Happy to find some original paint under the red.




Got it together as a rider for now.


----------



## rollfaster (May 11, 2015)

Patience young man, progress is being made. Killer bike frank. Rob.


----------



## RJWess (May 11, 2015)

You really get a different perspective on the bike without the tank. Very cool frame!!!


----------



## mike j (May 11, 2015)

...and those tires too!!!


----------



## carlitos60 (Jun 5, 2015)

Can't Wait for Updates!!!!
Love Those Elgins!!!!


----------



## pedal_junky (Jun 5, 2015)

Thanks guys.


----------



## pedal_junky (Jun 8, 2015)

The red came off really easy only to reveal about 50% of the cream color underneath. Looks like it had been sanded pretty good before the red went on. Do you guys think whats left is original paint?


----------



## carlitos60 (Jun 8, 2015)

pedal_junky said:


> Do you guys think whats left is original paint?
> 
> Could be the Base Coat for the Stripping???
> I Like it Better than the Red!!!


----------



## sfhschwinn (Jun 8, 2015)

I looks original to me. Cant wait to see it finished

A quick side note, I see that on your park tool stand you have the side with the crank that closes the clamp on the left side. I always keep mine on the right as you have more space to turn it because it clears the frame and I find it easier to hold the bike with my left hand and turn the crank with my right.

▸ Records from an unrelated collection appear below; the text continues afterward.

/-- **AMB-shape with a constant depending on `|X|` only, `Q' = Q`.**  For complete orthogonal systems `P, Q` with
`rank [P_x, Q_B] ≤ c` for every cell `x` and union `B`, there is a complete orthogonal system `P'` commuting with every `Q_y`
with `rank (P_A − P'_A) ≤ 32 · |X|³ · 4616^{|X|} · c` for every union `A`.  (Any field.) -/
theorem absoluteMerge_card {X Y : Type} [Fintype X] [Fintype Y] [DecidableEq X] [DecidableEq Y]
    (P : X → Matrix (Fin d) (Fin d) K) (Q : Y → Matrix (Fin d) (Fin d) K) (c : ℕ)
    (hPi : ∀ x, P x * P x = P x) (hPo : ∀ x x', x ≠ x' → P x * P x' = 0) (hPs : ∑ x, P x = 1)
    (hQi : ∀ y, Q y * Q y = Q y) (hQo : ∀ y y', y ≠ y' → Q y * Q y' = 0) (hQs : ∑ y, Q y = 1)
    (hc : ∀ x (B : Finset Y), (P x * (∑ y ∈ B, Q y) - (∑ y ∈ B, Q y) * P x).rank ≤ c) :
    ∃ P' : X → Matrix (Fin d) (Fin d) K,
      (∀ x, P' x * P' x = P' x) ∧ (∀ x x', x ≠ x' → P' x * P' x' = 0) ∧ ∑ x, P' x = 1 ∧
      (∀ x y, P' x * Q y = Q y * P' x) ∧
      ∀ A : Finset X, ((∑ x ∈ A, P x) - ∑ x ∈ A, P' x).rank ≤
        32 * Fintype.card X ^ 3 * 4616 ^ (Fintype.card X) * c := by
  classical
  set m := Fintype.card X with hm
  set s := 16 * 4616 ^ m * c with hs
  obtain ⟨ι, hι, hdι, R, E', hRi, hRo, hRs, hQR, hE'⟩ := commutingIdempotents_near P Q c hPi hPo hQi hQo hQs hc
  choose S hS using fun x => (hE' x).2.1
  have hcost : ∀ x, (P x - E' x).rank ≤ s := fun x => (hE' x).2.2
  -- `X` is nonempty unless `d = 0`-like degenerate; pick a default cell when possible
  by_cases hX : Nonempty X
  swap
  · refine ⟨P, hPi, hPo, hPs, fun x => absurd ⟨x⟩ hX, fun A => ?_⟩
    rw [sub_self, Matrix.rank_zero]; exact Nat.zero_le _
  obtain ⟨x₀⟩ := hX
  -- the private part of `S x` and the assignment of cells of `R` to cells of `P'`
  let D : X → Finset ι := fun x =>
    if x = x₀ then Finset.univ \ (Finset.univ.erase x₀).biUnion fun x' => (S x').filter fun i => ∀ x'' ≠ x', i ∉ S x''
    else (S x).filter fun i => ∀ x'' ≠ x, i ∉ S x''
  have hDne : ∀ x, x ≠ x₀ → D x = (S x).filter fun i => ∀ x'' ≠ x, i ∉ S x'' := fun x hx => if_neg hx
  have hD0 : D x₀ = Finset.univ \ (Finset.univ.erase x₀).biUnion fun x' => (S x').filter fun i => ∀ x'' ≠ x', i ∉ S x'' :=
    if_pos rfl
  have hdisj : ∀ x x', x ≠ x' → Disjoint (D x) (D x') := by
    intro x x' hxx'
    rw [Finset.disjoint_left]
    intro i hi hi'
    by_cases hx : x = x₀
    · subst hx
      rw [hD0, Finset.mem_sdiff] at hi
      apply hi.2
      rw [Finset.mem_biUnion]
      refine ⟨x', Finset.mem_erase.mpr ⟨Ne.symm hxx', Finset.mem_univ _⟩, ?_⟩
      rwa [hDne x' (Ne.symm hxx')] at hi'
    · by_cases hx' : x' = x₀
      · subst hx'
        rw [hD0, Finset.mem_sdiff] at hi'
        apply hi'.2
        rw [Finset.mem_biUnion]
        refine ⟨x, Finset.mem_erase.mpr ⟨hxx', Finset.mem_univ _⟩, ?_⟩
        rwa [hDne x hxx'] at hi
      · rw [hDne x hx, Finset.mem_filter] at hi
        rw [hDne x' hx', Finset.mem_filter] at hi'
        exact hi.2 x' (Ne.symm hxx') hi'.1
  have hcover : ∀ i, ∃ x, i ∈ D x := by
    intro i
    by_cases h : ∃ x, x ≠ x₀ ∧ i ∈ D x
    · obtain ⟨x, -, hx⟩ := h; exact ⟨x, hx⟩
    · refine ⟨x₀, ?_⟩
      rw [hD0, Finset.mem_sdiff, Finset.mem_biUnion]
      refine ⟨Finset.mem_univ i, ?_⟩
      rintro ⟨x', hx', hi⟩
      have hne : x' ≠ x₀ := (Finset.mem_erase.mp hx').1
      exact h ⟨x', hne, by rwa [hDne x' hne]⟩
  let P' : X → Matrix (Fin d) (Fin d) K := fun x => ∑ i ∈ D x, R i
  have hmul := Summit.PneNP.PneNP.Theorems.CnfIdealGenLengthRankDefectRepresentationsPolyOfAbsoluteMergeLevels.cells_sum_mul_sum
    R hRi hRo
  have hP'i : ∀ x, P' x * P' x = P' x := fun x => by
    show (∑ i ∈ D x, R i) * (∑ i ∈ D x, R i) = ∑ i ∈ D x, R i
    rw [hmul, Finset.inter_self]
  have hP'o : ∀ x x', x ≠ x' → P' x * P' x' = 0 := fun x x' h => by
    show (∑ i ∈ D x, R i) * (∑ i ∈ D x', R i) = 0
    rw [hmul, Finset.disjoint_iff_inter_eq_empty.mp (hdisj x x' h), Finset.sum_empty]
  have hP's : ∑ x, P' x = 1 := by
    show ∑ x, ∑ i ∈ D x, R i = 1
    rw [← Finset.sum_biUnion (fun x _ x' _ h => hdisj x x' h)]
    have : (Finset.univ.biUnion D) = Finset.univ := by
      ext i
      simp only [Finset.mem_biUnion, Finset.mem_univ, true_and, iff_true]
      exact hcover i
    rw [this, hRs]
  have hP'Q : ∀ x y, P' x * Q y = Q y * P' x := by
    intro x y
    obtain ⟨T, hT⟩ := hQR y
    show (∑ i ∈ D x, R i) * Q y = Q y * ∑ i ∈ D x, R i
    rw [hT, hmul, hmul, Finset.inter_comm]
  -- costs: for `x ≠ x₀`, `E'_x − P'_x` is the union of the cells of `S x` shared with other `S x'`
  have hEE : ∀ x x', x ≠ x' → ((∑ i ∈ S x ∩ S x', R i)).rank ≤ 2 * s := by
    intro x x' hxx'
    rw [← hmul, ← hS, ← hS]
    have e : E' x * E' x' = (E' x - P x) * E' x' + P x * (E' x' - P x') := by
      rw [Matrix.sub_mul, Matrix.mul_sub, hPo x x' hxx']; abel
    rw [e]
    refine (Summit.PneNP.PneNP.Theorems.CnfIdealGenLengthRankDefectRepresentationsMergeLowerBound.rank_add_le' _ _).trans ?_
    have h1 : ((E' x - P x) * E' x').rank ≤ s :=
      (Matrix.rank_mul_le_left _ _).trans (by rw [← neg_sub, Summit.PneNP.PneNP.Theorems.CnfIdealGenLengthRankDefectRepresentationsMergeLowerBound.rank_neg']; exact hcost x)
    have h2 : (P x * (E' x' - P x')).rank ≤ s :=
      (Matrix.rank_mul_le_right _ _).trans (by rw [← neg_sub, Summit.PneNP.PneNP.Theorems.CnfIdealGenLengthRankDefectRepresentationsMergeLowerBound.rank_neg']; exact hcost x')
    omega
  have hEP' : ∀ x, x ≠ x₀ → (E' x - P' x).rank ≤ (Finset.univ.erase x).card * (2 * s) := by
    intro x hx
    have hsub : D x ⊆ S x := by rw [hDne x hx]; exact Finset.filter_subset _ _
    have e : E' x - P' x = ∑ i ∈ S x \ D x, R i := by
      show E' x - ∑ i ∈ D x, R i = _
      rw [hS x, ← Finset.sum_sdiff hsub, add_sub_cancel_right]
    rw [e]
    have hcov : S x \ D x ⊆ (Finset.univ.erase x).biUnion fun x' => S x ∩ S x' := by
      intro i hi
      rw [Finset.mem_sdiff, hDne x hx, Finset.mem_filter] at hi
      obtain ⟨hiS, hnot⟩ := hi
      rw [Finset.mem_biUnion]
      by_contra hcon
      apply hnot
      refine ⟨hiS, fun x'' hx'' hi'' => hcon ⟨x'', Finset.mem_erase.mpr ⟨hx'', Finset.mem_univ _⟩, ?_⟩⟩
      exact Finset.mem_inter.mpr ⟨hiS, hi''⟩
    refine (rank_cells_union_le R hRi hRo _ _ hcov).trans ((rank_cells_biUnion_le R hRi hRo _ _).trans ?_)
    have h := Finset.sum_le_sum fun x' (hx' : x' ∈ Finset.univ.erase x) => hEE x x' (Ne.symm (Finset.mem_erase.mp hx').1)
    rwa [Finset.sum_const, smul_eq_mul] at h
  -- per-cell costs
  have hmpos : 0 < m := by rw [hm]; exact Fintype.card_pos_iff.mpr ⟨x₀⟩
  have hm1 : ∀ x : X, (Finset.univ.erase x).card + 1 = m := fun x => by
    rw [Finset.card_erase_of_mem (Finset.mem_univ x), Finset.card_univ]
    exact Nat.sub_add_cancel hmpos
  have hcell : ∀ x, x ≠ x₀ → (P x - P' x).rank ≤ 2 * m * s := by
    intro x hx
    calc (P x - P' x).rank ≤ (P x - E' x).rank + (E' x - P' x).rank :=
          Summit.PneNP.PneNP.Theorems.CnfIdealGenLengthRankDefectRepresentationsPolyOfAbsoluteMergeLevels.rank_sub_triangle _ _ _
      _ ≤ s + (Finset.univ.erase x).card * (2 * s) := Nat.add_le_add (hcost x) (hEP' x hx)
      _ ≤ 2 * m * s := by nlinarith [hm1 x]
  have hcell₀ : (P x₀ - P' x₀).rank ≤ 2 * m * m * s := by
    have e : P x₀ - P' x₀ = -∑ x ∈ Finset.univ.erase x₀, (P x - P' x) := by
      have h1 : P x₀ = 1 - ∑ x ∈ Finset.univ.erase x₀, P x := by
        rw [← hPs, ← Finset.add_sum_erase _ _ (Finset.mem_univ x₀)]; abel
      have h2 : P' x₀ = 1 - ∑ x ∈ Finset.univ.erase x₀, P' x := by
        rw [← hP's, ← Finset.add_sum_erase _ _ (Finset.mem_univ x₀)]; abel
      rw [h1, h2, Finset.sum_sub_distrib]; abel
    rw [e, Summit.PneNP.PneNP.Theorems.CnfIdealGenLengthRankDefectRepresentationsMergeLowerBound.rank_neg']
    refine (Summit.PneNP.PneNP.Theorems.CnfIdealGenLengthRankDefectRepresentationsCutLemmaMaxCut.rank_finsetSum_le _ _).trans
      ?_
    calc ∑ x ∈ Finset.univ.erase x₀, (P x - P' x).rank ≤ ∑ x ∈ Finset.univ.erase x₀, 2 * m * s :=
          Finset.sum_le_sum fun x hx => hcell x (Finset.mem_erase.mp hx).1
      _ = (Finset.univ.erase x₀).card * (2 * m * s) := by rw [Finset.sum_const, smul_eq_mul]
      _ ≤ m * (2 * m * s) := Nat.mul_le_mul_right _ (by have := hm1 x₀; omega)
      _ = 2 * m * m * s := by ring
  refine ⟨P', hP'i, hP'o, hP's, hP'Q, fun A => ?_⟩
  rw [← Finset.sum_sub_distrib]
  refine (Summit.PneNP.PneNP.Theorems.CnfIdealGenLengthRankDefectRepresentationsCutLemmaMaxCut.rank_finsetSum_le A _).trans ?_
  calc ∑ x ∈ A, (P x - P' x).rank ≤ ∑ x ∈ A, 2 * m * m * s := by
        refine Finset.sum_le_sum fun x _ => ?_
        by_cases hx : x = x₀
        · subst hx; exact hcell₀
        · exact (hcell x hx).trans (by nlinarith [hmpos])
    _ = A.card * (2 * m * m * s) := by rw [Finset.sum_const, smul_eq_mul]
    _ ≤ m * (2 * m * m * s) := Nat.mul_le_mul_right _ (by rw [hm]; exact Finset.card_le_univ A)
    _ = 32 * m ^ 3 * 4616 ^ m * c := by rw [hs]; ring

end Summit.PneNP.PneNP.Theorems.CnfIdealGenLengthRankDefectRepresentationsSequentialInsertion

I guarantee having the clamp crank on the right is way easier.


----------



## pedal_junky (Jun 8, 2015)

sfhschwinn said:


> I looks original to me. Cant wait to see it finished
> 
> A quick side note, I see that on your park tool stand you have the side with the crank that closes the clamp on the left side. I always keep mine on the right as you have more space to turn it because it clears the frame and I find it easier to hold the bike with my left hand and turn the crank with my right. I guarantee having the clamp crank on the right is way easier.




Yeah, I flip it depending on what I'm doing or what's going into the stand.


----------



## stezell (Jun 16, 2015)

Sharp looking project bike PJ! Don't really see you post anything on RRB anymore, I know you really don't know me but I use to like your bikes you had on their website. I actually got a prewar Elgin motobike project recently from CeeBee. Take care of yourself.
Sean


----------



## pedal_junky (Jun 17, 2015)

Thanks Sean, I'll look for your build over there.


----------